Na penúltima edição da SPFW, a Lab Fantasma trouxe pela primeira vez uma modelo gorda pisando na passarela do evento. A Bia Gremion usa manequim 60 e foi o super destaque do desfile. Esse ano, a marca repetiu a dose e levou MC Carol (uma mulher gorda, negra e periférica) para a passarela. O desfile da Lab é um dos mais aguardados por levantar com vigor a bandeira da representatividade em seus modelos. A grife, do rapper Emicida, convidou também várias jornalistas, modelos e blogueiras gordas para vibrarem junto.

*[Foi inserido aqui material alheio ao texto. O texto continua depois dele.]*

/-- **The Janossy series is differentiable in the activity, with derivative the shifted series**:
`Φ_S'(z) = ∑ₖ zᵏ/k! J_{k+1}(S)` (term-by-term differentiation of an entire power series).
[cite: Ruelle1969, §4.2] -/
theorem hasDerivAt_janossySeries (hb : Bornology.IsBounded Λ) (S : Set (PointConfig (EuclideanSpace ℝ ι × EuclideanSpace ℝ ι))) (z : ℝ) :
    HasDerivAt (janossySeries M Λ S)
      (∑' k : ℕ, z ^ k / k.factorial * (janossyCoeff M Λ S (k + 1)).toReal) z := by
  set V : ℝ := (volume Λ).toReal with hV
  have hV0 : 0 ≤ V := ENNReal.toReal_nonneg
  set a : ℕ → ℝ := fun k => (janossyCoeff M Λ S k).toReal with ha
  have ha0 : ∀ k, 0 ≤ a k := fun k => ENNReal.toReal_nonneg
  have haV : ∀ k, a k ≤ V ^ k := fun k => toReal_janossyCoeff_le hb S k
  set B : ℝ := |z| + 1 with hB
  have hB0 : 0 < B := by positivity
  set g : ℕ → ℝ → ℝ := fun k y => y ^ k / k.factorial * a k with hg
  set g' : ℕ → ℝ → ℝ := fun k y => (k * y ^ (k - 1)) / k.factorial * a k with hg'
  set u : ℕ → ℝ := fun k => (k * B ^ (k - 1)) / k.factorial * V ^ k with hu
  have hderiv : ∀ k y, HasDerivAt (g k) (g' k y) y := fun k y => by
    simp only [hg, hg']
    exact ((hasDerivAt_pow k y).div_const _).mul_const _
  have hbound : ∀ k y, y ∈ Ioo (-B) B → ‖g' k y‖ ≤ u k := by
    intro k y hy
    have hyB : |y| ≤ B := abs_le.2 ⟨hy.1.le, hy.2.le⟩
    simp only [hg', hu, Real.norm_eq_abs, abs_mul, abs_div, Nat.abs_cast, abs_pow, abs_of_nonneg (ha0 k)]
    refine mul_le_mul (div_le_div_of_nonneg_right ?_ (Nat.cast_nonneg _)) (haV k) (ha0 k)
      (div_nonneg (mul_nonneg (Nat.cast_nonneg _) (pow_nonneg hB0.le _)) (Nat.cast_nonneg _))
    exact mul_le_mul_of_nonneg_left (pow_le_pow_left₀ (abs_nonneg y) hyB _) (Nat.cast_nonneg _)
  have hu_sum : Summable u := by
    rw [← summable_nat_add_iff 1]
    have h := (Real.summable_pow_div_factorial (B * V)).mul_left V
    refine (congrArg Summable (funext fun k => ?_)).mp h
    simp only [hu, Nat.cast_add, Nat.cast_one, Nat.add_sub_cancel, Nat.factorial_succ, Nat.cast_mul,
      mul_pow, pow_succ]
    have hk : ((k : ℝ) + 1) ≠ 0 := by positivity
    have hf : (k.factorial : ℝ) ≠ 0 := by positivity
    field_simp
  have hg0 : Summable fun k => g k 0 := by
    refine Summable.of_norm_bounded (Real.summable_pow_div_factorial (B * V)) fun k => ?_
    simpa [hg, ha] using norm_term_janossySeries_le hb S (show |(0 : ℝ)| ≤ B by simp [hB0.le]) k
  have hz : z ∈ Ioo (-B) B := by
    constructor <;> [have := neg_abs_le z; have := le_abs_self z] <;> simp only [hB] <;> linarith
  have h := hasDerivAt_tsum_of_isPreconnected hu_sum isOpen_Ioo isPreconnected_Ioo (fun k y _ => hderiv k y)
    hbound (show (0 : ℝ) ∈ Ioo (-B) B from ⟨by linarith, hB0⟩) hg0 hz
  have hfun : (fun y => ∑' k, g k y) = janossySeries M Λ S := by
    funext y; rfl
  rw [hfun] at h
  -- reindex the derivative series
  have hsum' : Summable fun k => g' k z := Summable.of_norm_bounded hu_sum fun k => hbound k z hz
  have hreindex : ∑' k, g' k z = ∑' k : ℕ, z ^ k / k.factorial * (janossyCoeff M Λ S (k + 1)).toReal := by
    rw [hsum'.tsum_eq_zero_add]
    have h0 : g' 0 z = 0 := by simp [hg']
    rw [h0, zero_add]
    refine tsum_congr fun k => ?_
    simp only [hg', ha, Nat.cast_add, Nat.cast_one, Nat.add_sub_cancel, Nat.factorial_succ, Nat.cast_mul]
    have hk : ((k : ℝ) + 1) ≠ 0 := by positivity
    have hf : (k.factorial : ℝ) ≠ 0 := by positivity
    field_simp
  rwa [hreindex] at h

/-! ### Splitting off the first thrown particle -/

/-- Inserting the point `a`: `c ↦ c ∪ {a}` is measurable. [folklore] -/
theorem measurable_union_ofFn_const (a : EuclideanSpace ℝ ι × EuclideanSpace ℝ ι) :
    Measurable fun c : PointConfig (EuclideanSpace ℝ ι × EuclideanSpace ℝ ι) => c ∪ PointConfig.ofFn fun _ : Fin 1 => a :=
  (PointConfig.measurable_union_ofFn 1).comp (measurable_const.prodMk measurable_id)

/-- Inserting a point is jointly measurable in the point and the configuration. [folklore] -/
theorem measurable_union_ofFn_fst :
    Measurable fun p : (EuclideanSpace ℝ ι × EuclideanSpace ℝ ι) × PointConfig (EuclideanSpace ℝ ι × EuclideanSpace ℝ ι) => p.2 ∪ PointConfig.ofFn fun _ : Fin 1 => p.1 :=
  (PointConfig.measurable_union_ofFn 1).comp ((measurable_pi_lambda _ fun _ => measurable_fst).prodMk measurable_snd)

Outra grande surpresa nesta edição foi a apresentação da nova coleção do Ronaldo Fraga. Buscando “dar luz aos invisíveis”, o estilista colocou em seu elenco pessoas totalmente distintas do que estamos acostumadas a ver nas semanas de moda: idosos, deficientes físicos, transexuais, descendentes de índios e Fluvia Lacerda, a top model Plus Size que mesmo tendo quase quinze anos de carreira, nunca havia pisado nas passarelas da semana de moda mais relevante do país. Ronaldo Fraga é conhecido por celebrar a diversidade em seus desfiles – na última edição, abordou a questão dos refugiados e também da transexualidade.

Ronaldo Fraga SPFW N44 Verão / 2018 foto: Ze Takahashi / FOTOSITE
Fluvia Lacerda desfilando para Ronaldo Fraga
foto: Ze Takahashi / FOTOSITE

Hoje o estilista Alexandre Herchcovitch anunciou o lançamento de sua primeira coleção destinada ao público Plus Size. Em uma collab feita com a Elegance All Curves, as peças assinadas pelo estilista – que tem mais de vinte anos de carreira – vestirão mulheres que usam entre 44 e 54. A parceria tem ares de super produção – as fotos da modelo francesa Clémentine Desseaux foram feitas pelo consagrado fotógrafo André Schiliró. Mas, apesar do furor de ter um grande estilista criando modelos em tamanhos maiores, algo me incomodou e eu resolvi ler um pouco a opinião de outras amigas gordas pra ver se era só coisa da minha cabeça. Não, não era.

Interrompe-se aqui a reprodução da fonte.